Give only the number of lines in the listing below where the string "some" occurs.

[INPUT FOR THIS TASK Boundary: Start]

/-!
# Birth skeleton (BC3) for the crux `CodeCarries.OpiLiftPromise`
(item stmt-QuantumAdvantage-0993; route route-QuantumAdvantage-CodeCarries, crux rank 2) —
skeleton registrar planner-skel-stmt-QuantumAdvantage-0993-0, 2026-08-17.

The crux (`Summit.QuantumAdvantage.QuantumAdvantage.Theses.CodeCarries.OpiLiftPromise`):
`R_OPI(7/10) ∈ FBPP^{PromiseBQP}` in instance form — some promise problem `Q ∈ PromiseBQP` and some
polynomial-time oracle algorithm `M` (transcript model `OracleAlg`, coins appended to the input) such
that for EVERY oracle consistent with `Q` and every large valid OPI instance `(p, F)` (p prime, `p - 1`
balanced allowed sets of size `⌊p/2⌋`, `n = ⌈p/10⌉` coefficients, threshold `7/10`), `M^O` outputs a
Good coefficient list with probability `≥ 2/3`.

## The seam: GUIDED COEFFICIENT DESCENT = (quantum prefix guide) ∘ (classical search-to-decision)

The route's declared attack (route header, NOT DECOMPOSED YET; card D3) is a classical descent fixing the
TOP coefficients one at a time and asking a gapped PromiseBQP question about the residual (RS-shortened)
instance. This skeleton cuts the crux along exactly that seam, through one named interface:

* `IsPrefixGuide Q P₀` — a purely combinatorial property of a promise problem `Q`: there is a liveness
  predicate on (instance, fixed top block `τ`) with ROOT (the empty block is live), EXTENSION (a live
  block of length `< n` has a next coefficient `a < p` whose query string `qenc p F (a :: τ)` is a
  YES-instance of `Q`), SOUNDNESS (a child that is not a NO-instance is live) and LEAF (a live block of
  length `n` is Good). Queries are the fixed strings `qenc p F τ := boolPair (encI p F) (encode τ)`.
* `complSucc Fam p F τ` — for a Clifford+T family `Fam` run on `qenc p F τ` and measured on all wires,
  the probability that the output starts with the encoding of a low block `cs'` such that `cs' ++ τ`
  is Good ("re-solve the residual instance"); `GapQ Fam` — the gapped promise problem
  `yes = {2/3 ≤ complSucc}`, `no = {complSucc < 1/3}` on query strings; `Steers Fam P₀` — ROOT
  (`1/3 ≤ complSucc Fam p F []`, i.e. `Fam` solves OPI outright: the DQI half) and EXTENSION
  (`1/3 ≤ complSucc Fam p F τ → ∃ a < p, 2/3 ≤ complSucc Fam p F (a :: τ)`, `|τ| < n`).

Three registered stubs:

* `stub_steer` (OPEN, the residue of the crux, hardest): some uniform oracle-free Clifford+T family
  STEERS above some `P₀`. Why it might fail = why the crux might: for plain DQI + Berlekamp–Massey,
  re-preparation on the shortened RS code `[p−1, p−n−1+t, n+1−t]` keeps the semicircle value
  `1/2 + √(x(1−x))`, `x = ⌊(n−t)/2⌋/(p−1)`, above `0.70` only for `t ≲ n/6` of the `n` levels
  (refuter note 2026-08-15 on the item; Gil-Fuster et al. arXiv:2607.28120 App. D2), and filtering the
  ROOT law instead dilutes the mass by the min-entropy of DQI's Good outputs; the bet is a list-decoding
  (Guruswami–Sudan / Koetter–Vardy radius `m − √(mk)`) re-solver, or any cleverer `Fam` — the stub
  quantifies over all uniform families. It is NOT the crux reworded: it is a SELF-CONSISTENCY property of
  one quantum solver under coefficient fixing (strictly stronger in kind: the crux's `M` may use its
  oracle arbitrarily), and it gives the crux back only through the two other stubs.
* `stub_gapMem` (TRUE IN PRINT, size L–XL in Lean): for every uniform oracle-free Clifford+T family
  `Fam`, `GapQ Fam ∈ PromiseBQP` — copy the input, run `Fam`, compute the P-decidable predicate
  "the all-wires outcome starts with `encode cs'` and `cs' ++ τ` is Good for the instance encoded in the
  input" reversibly into a fresh wire and swap it to wire 0 (deferred measurement: acceptance probability
  = `complSucc` exactly); uniformity = `Fam`'s uniformity + a uniform reversible compilation of a
  polynomial-time predicate (Bennett 1973; Nielsen–Chuang §4.4, §3.2.5; Watrous 2009 §III.1–2; the
  tree's fact `P_subset_BQP` is the same compilation).
* `stub_guidedDescent` (TRUE, classical plumbing in the transcript model, size L): every prefix guide
  `Q` (ANY promise problem, no quantum content) yields a polynomial-time `OracleAlg` which, for EVERY
  oracle consistent with `Q`, outputs a Good list on every large valid instance with probability `≥ 2/3`
  (in fact `1`: the coins are ignored) — at each of the `n` levels scan `a = 0, …, p−1`, query
  `qenc p F (a :: τ)`, keep the first `a` answered `[true]` (it exists by EXTENSION + consistency on
  `Q.yes`; it is live by SOUNDNESS, since a `[true]` answer is not a NO-instance); after `n` levels LEAF
  gives Good. Budget: `≤ n·p + 1` rounds, queries of length `2|x| + 2 + |encode τ|`, step function =
  replay of the transcript (poly-time; `OracleClosure.lean`-style `FinTM2` assembly).

`OpiLiftPromise_of : Sig.stub_steer → Sig.stub_gapMem → Sig.stub_guidedDescent → OpiLiftPromise`
concludes the route decl BY NAME and is proved sorry-free (with the in-file lemmas
`good_of_complSucc` — LEAF is automatic: at full length the only completion is `[]`, and an empty
success event has probability `0` — and `isPrefixGuide_of_steers`); `OpiLiftPromise_proof :
OpiLiftPromise` is the skeleton in its final shape (depends on `sorryAx` through the stubs only).

## Disproof / negatives used

`Cruxes/OpiLiftPromise/` had no workfiles before this one (no `Disproof.lean`, no dead lines;
`ledger crux ls stmt-QuantumAdvantage-0993`, 2026-08-17). The item's refuter notes (route reviews
2026-08-15) are honoured at `stub_steer` (the depth-`n/6` obstruction for plain DQI is stated in its
docstring as the reason the stub is open). Neither stub is a refuted statement of
`ledger negatives --problem QuantumAdvantage` (none concerns OPI / DQI descents).

## BC3 audit (this seat; raw outputs in the seat's NOTES.md `birth-certificate:`)

`lean check --json` rc 0 with `sorry` exactly in `stub_steer`, `stub_gapMem`, `stub_guidedDescent`
(sorry count 3 = stub count, zero elsewhere); probes `stub → OpiLiftPromise` and
`stub → QuantumAdvantage` by `first | exact? | simpa [stub] | (unfold stub; simpa) | aesop` FAIL for all
three stubs (6/6), files `bc/OpiLiftPromise_probe_<stub>.lean` of the seat folder.
-/

set_option linter.dupNamespace false

noncomputable section

namespace Summit.QuantumAdvantage.QuantumAdvantage.Cruxes.OpiLiftPromise.Birth

open _root_.Computability
open Literature.Computability.Complexity Literature.Computability.Cryptography
open Summit.QuantumAdvantage.QuantumAdvantage.Theses.CodeCarries

/-! ### Vocabulary: the crux's inline OPI conventions, named -/

/-- `Valid P₀ p F`: the crux's validity convention — `p` prime, `P₀ ≤ p`, `F` lists the `p − 1` allowed
sets `F_y ⊆ [0,p)` (`y = 1..p−1`), each duplicate-free of size `⌊p/2⌋`. -/
def Valid (P₀ p : ℕ) (F : List (List ℕ)) : Prop :=
  p.Prime ∧ P₀ ≤ p ∧ F.length = p - 1 ∧ ∀ S ∈ F, S.Nodup ∧ S.length = p / 2 ∧ ∀ v ∈ S, v < p

/-- `Good p F cs`: the crux's goodness convention — `cs` lists the `n = (p+9)/10` coefficients of
`Q = Σ cs[i] X^i`, all `< p`, and `Q(j+1) mod p ∈ F[j]` for at least `7/10` of the `j < p − 1`. -/
def Good (p : ℕ) (F : List (List ℕ)) (cs : List ℕ) : Prop :=
  cs.length = (p + 9) / 10 ∧ (∀ a ∈ cs, a < p) ∧
    7 * (p - 1) ≤ 10 * ((List.range (p - 1)).filter (fun j =>
      decide ((((List.range cs.length).map (fun i => cs.getD i 0 * (j + 1) ^ i)).sum % p) ∈ F.getD j []))).length

/-- `encI p F`: the crux's instance encoding `boolPair (encodeNat p) (listBool-encode F)`. -/
def encI (p : ℕ) (F : List (List ℕ)) : List Bool :=
  boolPair (encodeNat p) (encodingListNatBool.listBool.encode F)

/-- `qenc p F τ`: the QUERY STRING for the instance `(p, F)` with fixed TOP coefficient block `τ`
(the last `|τ|` entries of a candidate coefficient list): `boolPair (encI p F) (encode τ)`. -/
def qenc (p : ℕ) (F : List (List ℕ)) (τ : List ℕ) : List Bool :=
  boolPair (encI p F) (encodingListNatBool.encode τ)

/-! ### The interface: prefix guides -/

/-- `IsPrefixGuide Q P₀`: the promise problem `Q` GUIDES the top-down coefficient descent for OPI above
`P₀` — there is a liveness predicate `Live p F τ` on fixed top blocks with
ROOT (`[]` is live on every valid instance), EXTENSION (a live block of length `< n` has a next
coefficient `a < p` with `qenc p F (a :: τ) ∈ Q.yes`), SOUNDNESS (for a live block of length `< n` and
`a < p`, if `qenc p F (a :: τ) ∉ Q.no` then `a :: τ` is live) and LEAF (a live block of length `n` is
Good). Purely combinatorial (no quantum content). -/
def IsPrefixGuide (Q : PromiseProblem) (P₀ : ℕ) : Prop :=
  ∃ Live : ℕ → List (List ℕ) → List ℕ → Prop,
    (∀ (p : ℕ) (F : List (List ℕ)), Valid P₀ p F → Live p F []) ∧
    (∀ (p : ℕ) (F : List (List ℕ)) (τ : List ℕ), Valid P₀ p F → Live p F τ →
        τ.length < (p + 9) / 10 → ∃ a : ℕ, a < p ∧ qenc p F (a :: τ) ∈ Q.yes) ∧
    (∀ (p : ℕ) (F : List (List ℕ)) (τ : List ℕ) (a : ℕ), Valid P₀ p F → Live p F τ →
        τ.length < (p + 9) / 10 → a < p → qenc p F (a :: τ) ∉ Q.no → Live p F (a :: τ)) ∧
    (∀ (p : ℕ) (F : List (List ℕ)) (τ : List ℕ), Valid P₀ p F → Live p F τ →
        τ.length = (p + 9) / 10 → Good p F τ)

[INPUT FOR THIS TASK Boundary: End]

TASK OUTPUT =>
3